:: TRY IT ::
In how many lines of the entries below does "batemanHornConst" appear? Give only the number.

*** Opening DATASET EXCERPTS ***

import Summits.Parity.BatemanHorn.Theorems.SystemLSDRealSegment.Negative.Engines
import Literature.NumberTheory.Sieve.BatemanHorn

/-!
# `SystemLSDRealSegment` — structure of the conclusion (what the real-segment law forces on `Λ`)

Structural facts about the conclusion of the crux
    `Summit.Parity.BatemanHorn.Theses.AlmostPrimeZeros.SystemLSDRealSegment`
(stmt-Parity-11292), from the standing disprover's work file `Cruxes/SystemLSDRealSegment/Disproof.lean` §4, for
any family `f` and any `Λ` satisfying the segment law
`x⁻¹ e^{k(1-y) log log x} Σ_{n≤x} y^{s_f(n)} → Λ(y) e^{(y-1) log D} Γ(y)^{-k}` for real `y ∈ (5/4, 7/4)`:

* `Λ_unique` — two such `Λ`'s holomorphic on `|z| < 2` coincide on the ball (no `∃`-slack; `Λ 0` is determined);
* `segmentLaw_update_zero` — WITHOUT holomorphy the clause `Λ 0 = C(f)` pins nothing (`update Λ 0 c` satisfies
  the same law for every `c`): holomorphy is what gives the clause its teeth;
* `Λ_real_nonneg_of_law` — positivity passes to the limit: `Λ(y)` is real and `≥ 0` on the segment;
* `Λ_conj_symm`, `Λ_real_on_diameter` — Schwarz symmetry: `Λ` is real on the whole diameter `(-2, 2)`,
  consistent with `Λ(0) = C(f) ∈ ℝ` and with the conjectured Euler product `λ_f` (real coefficients).
-/

open Filter Polynomial Finset
open scoped Topology

namespace Summit.Parity.BatemanHorn.Theorems.SystemLSDRealSegment.Negative

/-- UNIQUENESS: two `Λ`'s holomorphic on `|z| < 2` satisfying the segment law for the same `(k, f)` coincide on
`ball 0 2` (limits are unique, the Γ-factor is non-zero, identity theorem). [folklore] -/
theorem Λ_unique {k : ℕ} {f : Fin k → ℤ[X]} {Λ₁ Λ₂ : ℂ → ℂ}
    (h₁ : DifferentiableOn ℂ Λ₁ (Metric.ball 0 2)) (h₂ : DifferentiableOn ℂ Λ₂ (Metric.ball 0 2))
    (l₁ : ∀ y : ℝ, 5 / 4 < y → y < 7 / 4 → Tendsto (fun x : ℕ => ((x : ℂ)⁻¹
        * Complex.exp ((k : ℂ) * (1 - (y : ℂ)) * (Real.log (Real.log x) : ℂ))
        * ∑ n ∈ Finset.range (x + 1), (y : ℂ) ^ (∑ i, (((f i).eval (n : ℤ)).toNat.factorization.sum
        fun _ v => min v 2)))) atTop (𝓝 (Λ₁ y * (Complex.exp (((y : ℂ) - 1) *
        (Real.log (∏ i, ((f i).natDegree : ℝ)) : ℂ)) * (Complex.Gamma y)⁻¹ ^ k))))
    (l₂ : ∀ y : ℝ, 5 / 4 < y → y < 7 / 4 → Tendsto (fun x : ℕ => ((x : ℂ)⁻¹
        * Complex.exp ((k : ℂ) * (1 - (y : ℂ)) * (Real.log (Real.log x) : ℂ))
        * ∑ n ∈ Finset.range (x + 1), (y : ℂ) ^ (∑ i, (((f i).eval (n : ℤ)).toNat.factorization.sum
        fun _ v => min v 2)))) atTop (𝓝 (Λ₂ y * (Complex.exp (((y : ℂ) - 1) *
        (Real.log (∏ i, ((f i).natDegree : ℝ)) : ℂ)) * (Complex.Gamma y)⁻¹ ^ k)))) :
    Set.EqOn Λ₁ Λ₂ (Metric.ball 0 2) := by
  refine eqOn_ball_of_eqOn_segment h₁ h₂ fun y hy hy' => ?_
  have := tendsto_nhds_unique (l₁ y hy hy') (l₂ y hy hy')
  exact mul_right_cancel₀ (gammaFactor_ne_zero k _ (by linarith)) this

/-- WITHOUT HOLOMORPHY THE `Λ 0`-CLAUSE IS VACUOUS: from any `Λ` satisfying the segment law and ANY `c`, the
function `update Λ 0 c` satisfies the same law and takes the value `c` at `0` (`0 ∉ (5/4, 7/4)`). So it is the
holomorphy of `Λ` on `ball 0 2` (via `eqOn_ball_of_eqOn_segment`) that makes `Λ 0 = batemanHornConst f` a
genuine claim: the crux asserts that the ANALYTIC CONTINUATION of the real-segment law to `0` is the singular
series. [folklore] -/
theorem segmentLaw_update_zero {k : ℕ} {f : Fin k → ℤ[X]} {Λ : ℂ → ℂ}
    (hlaw : ∀ y : ℝ, 5 / 4 < y → y < 7 / 4 →
      Tendsto (fun x : ℕ => ((x : ℂ)⁻¹
          * Complex.exp ((k : ℂ) * (1 - (y : ℂ)) * (Real.log (Real.log x) : ℂ))
          * ∑ n ∈ Finset.range (x + 1), (y : ℂ) ^ (∑ i, (((f i).eval (n : ℤ)).toNat.factorization.sum
          fun _ v => min v 2)))) atTop (𝓝 (Λ y * (Complex.exp (((y : ℂ) - 1) *
          (Real.log (∏ i, ((f i).natDegree : ℝ)) : ℂ)) * (Complex.Gamma y)⁻¹ ^ k)))) (c : ℂ) :
    Function.update Λ 0 c 0 = c ∧ ∀ y : ℝ, 5 / 4 < y → y < 7 / 4 →
      Tendsto (fun x : ℕ => ((x : ℂ)⁻¹
          * Complex.exp ((k : ℂ) * (1 - (y : ℂ)) * (Real.log (Real.log x) : ℂ))
          * ∑ n ∈ Finset.range (x + 1), (y : ℂ) ^ (∑ i, (((f i).eval (n : ℤ)).toNat.factorization.sum
          fun _ v => min v 2)))) atTop (𝓝 (Function.update Λ 0 c y * (Complex.exp (((y : ℂ) - 1) *
          (Real.log (∏ i, ((f i).natDegree : ℝ)) : ℂ)) * (Complex.Gamma y)⁻¹ ^ k))) := by
  refine ⟨Function.update_self .., fun y hy hy' => ?_⟩
  have hy0 : (y : ℂ) ≠ 0 := by exact_mod_cast (show y ≠ 0 by linarith)
  rw [Function.update_of_ne hy0]
  exact hlaw y hy hy'

/-- The archimedean factor is a POSITIVE REAL number at real `y > 0`. [folklore] -/
theorem gammaFactor_ofReal (k : ℕ) (f : Fin k → ℤ[X]) {y : ℝ} (hy : 0 < y) :
    ∃ e : ℝ, 0 < e ∧ (Complex.exp (((y : ℂ) - 1) * (Real.log (∏ i, ((f i).natDegree : ℝ)) : ℂ))
        * (Complex.Gamma y)⁻¹ ^ k) = (e : ℂ) := by
  refine ⟨Real.exp ((y - 1) * Real.log (∏ i, ((f i).natDegree : ℝ))) * (Real.Gamma y)⁻¹ ^ k, ?_, ?_⟩
  · have := Real.Gamma_pos_of_pos hy
    positivity
  · rw [Complex.Gamma_ofReal]
    push_cast
    ring

/-- The complex normalised sum is a NON-NEGATIVE REAL number (positive weights). [folklore] -/
theorem normSum_ofReal_nonneg (k : ℕ) (f : Fin k → ℤ[X]) {y : ℝ} (hy : 0 ≤ y) (x : ℕ) :
    ∃ r : ℝ, 0 ≤ r ∧ ((x : ℂ)⁻¹ * Complex.exp ((k : ℂ) * (1 - (y : ℂ)) * (Real.log (Real.log x) : ℂ))
        * ∑ n ∈ Finset.range (x + 1), (y : ℂ) ^ (∑ i, (((f i).eval (n : ℤ)).toNat.factorization.sum
        fun _ v => min v 2))) = (r : ℂ) := by
  refine ⟨(x : ℝ)⁻¹ * Real.exp (k * (1 - y) * Real.log (Real.log x)) * ∑ n ∈ Finset.range (x + 1), y
      ^ (∑ i, (((f i).eval (n : ℤ)).toNat.factorization.sum fun _ v => min v 2)),
    ?_, ?_⟩
  · have : 0 ≤ ∑ n ∈ Finset.range (x + 1), y ^ (∑ i, (((f i).eval (n : ℤ)).toNat.factorization.sum
      fun _ v => min v 2)) := Finset.sum_nonneg fun _ _ => pow_nonneg hy _
    positivity
  · push_cast
    rfl

/-- POSITIVITY PASSES TO THE LIMIT: the segment law forces `Λ(y)` to be REAL and `≥ 0` at every
`y ∈ (5/4, 7/4)`. [folklore] -/
theorem Λ_real_nonneg_of_law {k : ℕ} {f : Fin k → ℤ[X]} {Λ : ℂ → ℂ}
    (hlaw : ∀ y : ℝ, 5 / 4 < y → y < 7 / 4 →
      Tendsto (fun x : ℕ => ((x : ℂ)⁻¹
          * Complex.exp ((k : ℂ) * (1 - (y : ℂ)) * (Real.log (Real.log x) : ℂ))
          * ∑ n ∈ Finset.range (x + 1), (y : ℂ) ^ (∑ i, (((f i).eval (n : ℤ)).toNat.factorization.sum
          fun _ v => min v 2)))) atTop (𝓝 (Λ y * (Complex.exp (((y : ℂ) - 1) *
          (Real.log (∏ i, ((f i).natDegree : ℝ)) : ℂ)) * (Complex.Gamma y)⁻¹ ^ k))))
    {y : ℝ} (hy : 5 / 4 < y) (hy' : y < 7 / 4) : (Λ y).im = 0 ∧ 0 ≤ (Λ y).re := by
  obtain ⟨e, he, hE⟩ := gammaFactor_ofReal k f (by linarith : (0 : ℝ) < y)
  have hlim := hlaw y hy hy'
  rw [hE] at hlim
  choose r hr0 hr using fun x => normSum_ofReal_nonneg k f (by linarith : (0 : ℝ) ≤ y) x
  have hlim' : Tendsto (fun x : ℕ => ((r x : ℝ) : ℂ)) atTop (𝓝 (Λ y * e)) := hlim.congr hr
  have hre : Tendsto r atTop (𝓝 (Λ y * e).re) := tendsto_re_of_tendsto_ofReal hlim'
  have him : (Λ y * e).im = 0 := by
    have h1 := (Complex.continuous_im.tendsto _).comp hlim'
    have h2 : Tendsto (fun x : ℕ => (((r x : ℝ) : ℂ)).im) atTop (𝓝 0) := by simp
    exact tendsto_nhds_unique h1 h2
  have hre0 : 0 ≤ (Λ y * e).re := ge_of_tendsto' hre hr0
  rw [Complex.mul_im, Complex.ofReal_re, Complex.ofReal_im, mul_zero, zero_add] at him
  rw [Complex.mul_re, Complex.ofReal_re, Complex.ofReal_im, mul_zero, sub_zero] at hre0
  exact ⟨(mul_eq_zero.1 him).resolve_right he.ne', (mul_nonneg_iff_of_pos_right he).1 hre0⟩

/-- SCHWARZ SYMMETRY: a `Λ` holomorphic on `|z| < 2` and real on the segment satisfies `Λ(conj z) = conj Λ(z)`
on the ball (identity theorem applied to `z ↦ conj Λ(conj z)`). [folklore] -/
theorem Λ_conj_symm {Λ : ℂ → ℂ} (hΛ : DifferentiableOn ℂ Λ (Metric.ball 0 2))
    (hreal : ∀ y : ℝ, 5 / 4 < y → y < 7 / 4 → (Λ y).im = 0) :
    Set.EqOn Λ (fun z => starRingEnd ℂ (Λ (starRingEnd ℂ z))) (Metric.ball 0 2) := by
  have hball : ∀ z : ℂ, z ∈ Metric.ball (0 : ℂ) 2 → starRingEnd ℂ z ∈ Metric.ball (0 : ℂ) 2 := fun z hz => by
    simpa [Metric.mem_ball, dist_zero_right, Complex.norm_conj] using hz
  have h₂ : DifferentiableOn ℂ (fun z => starRingEnd ℂ (Λ (starRingEnd ℂ z))) (Metric.ball 0 2) := by
    intro z hz
    have hd : DifferentiableAt ℂ Λ (starRingEnd ℂ z) :=
      (hΛ _ (hball z hz)).differentiableAt (Metric.isOpen_ball.mem_nhds (hball z hz))
    have h2 := hd.conj_conj
    rw [Complex.conj_conj] at h2
    exact h2.differentiableWithinAt
  refine eqOn_ball_of_eqOn_segment hΛ h₂ fun y hy hy' => ?_
  simp only [Complex.conj_ofReal]
  exact (Complex.conj_eq_iff_im.2 (hreal y hy hy')).symm

/-- Consequence: under the segment law, a `Λ` holomorphic on `|z| < 2` is REAL at every real `t ∈ (-2, 2)` — in
particular the pinned value `Λ 0` is real, as `batemanHornConst f` is. [folklore] -/
theorem Λ_real_on_diameter {k : ℕ} {f : Fin k → ℤ[X]} {Λ : ℂ → ℂ} (hΛ : DifferentiableOn ℂ Λ (Metric.ball 0 2))
    (hlaw : ∀ y : ℝ, 5 / 4 < y → y < 7 / 4 →
      Tendsto (fun x : ℕ => ((x : ℂ)⁻¹
          * Complex.exp ((k : ℂ) * (1 - (y : ℂ)) * (Real.log (Real.log x) : ℂ))
          * ∑ n ∈ Finset.range (x + 1), (y : ℂ) ^ (∑ i, (((f i).eval (n : ℤ)).toNat.factorization.sum
          fun _ v => min v 2)))) atTop (𝓝 (Λ y * (Complex.exp (((y : ℂ) - 1) *
          (Real.log (∏ i, ((f i).natDegree : ℝ)) : ℂ)) * (Complex.Gamma y)⁻¹ ^ k))))
    {t : ℝ} (ht : |t| < 2) : (Λ t).im = 0 := by
  have hsym := Λ_conj_symm hΛ fun y hy hy' => (Λ_real_nonneg_of_law hlaw hy hy').1
  have hmem : ((t : ℝ) : ℂ) ∈ Metric.ball (0 : ℂ) 2 := by
    simpa [Metric.mem_ball, dist_zero_right, Complex.norm_real] using ht
  have := hsym hmem
  simp only [Complex.conj_ofReal] at this
  exact Complex.conj_eq_iff_im.1 this.symm

/-- Certificate: the segment law above is the one of the route decl (its conclusion, third conjunct, with the
limit re-associated as `Λ y * (Complex.exp (((y : ℂ) - 1) *
    (Real.log (∏ i, ((f i).natDegree : ℝ)) : ℂ)) * (Complex.Gamma y)⁻¹ ^ k)`). -/
example (k : ℕ) (f : Fin k → ℤ[X]) (Λ : ℂ → ℂ) (y : ℝ) :
    (Tendsto (fun x : ℕ => ((x : ℂ)⁻¹
        * Complex.exp ((k : ℂ) * (1 - (y : ℂ)) * (Real.log (Real.log x) : ℂ))
        * ∑ n ∈ Finset.range (x + 1), (y : ℂ) ^ (∑ i, (((f i).eval (n : ℤ)).toNat.factorization.sum
        fun _ v => min v 2)))) atTop (𝓝 (Λ y * (Complex.exp (((y : ℂ) - 1) *
        (Real.log (∏ i, ((f i).natDegree : ℝ)) : ℂ)) * (Complex.Gamma y)⁻¹ ^ k)))) ↔
      Filter.Tendsto (fun x : ℕ => (x : ℂ)⁻¹ * Complex.exp ((k : ℂ) * (1 - (y : ℂ)) * (Real.log (Real.log x) : ℂ)) *
        ∑ n ∈ Finset.range (x + 1), (y : ℂ) ^ (∑ i, (((f i).eval (n : ℤ)).toNat.factorization.sum
            fun _ v => min v 2)))
        Filter.atTop (nhds (Λ y * Complex.exp (((y : ℂ) - 1) * (Real.log (∏ i, ((f i).natDegree : ℝ)) : ℂ)) *
          (Complex.Gamma y)⁻¹ ^ k)) := by
  rw [mul_assoc]

end Summit.Parity.BatemanHorn.Theorems.SystemLSDRealSegment.Negative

*** Closing DATASET EXCERPTS ***

:: FINISHED EXERCISE ::
2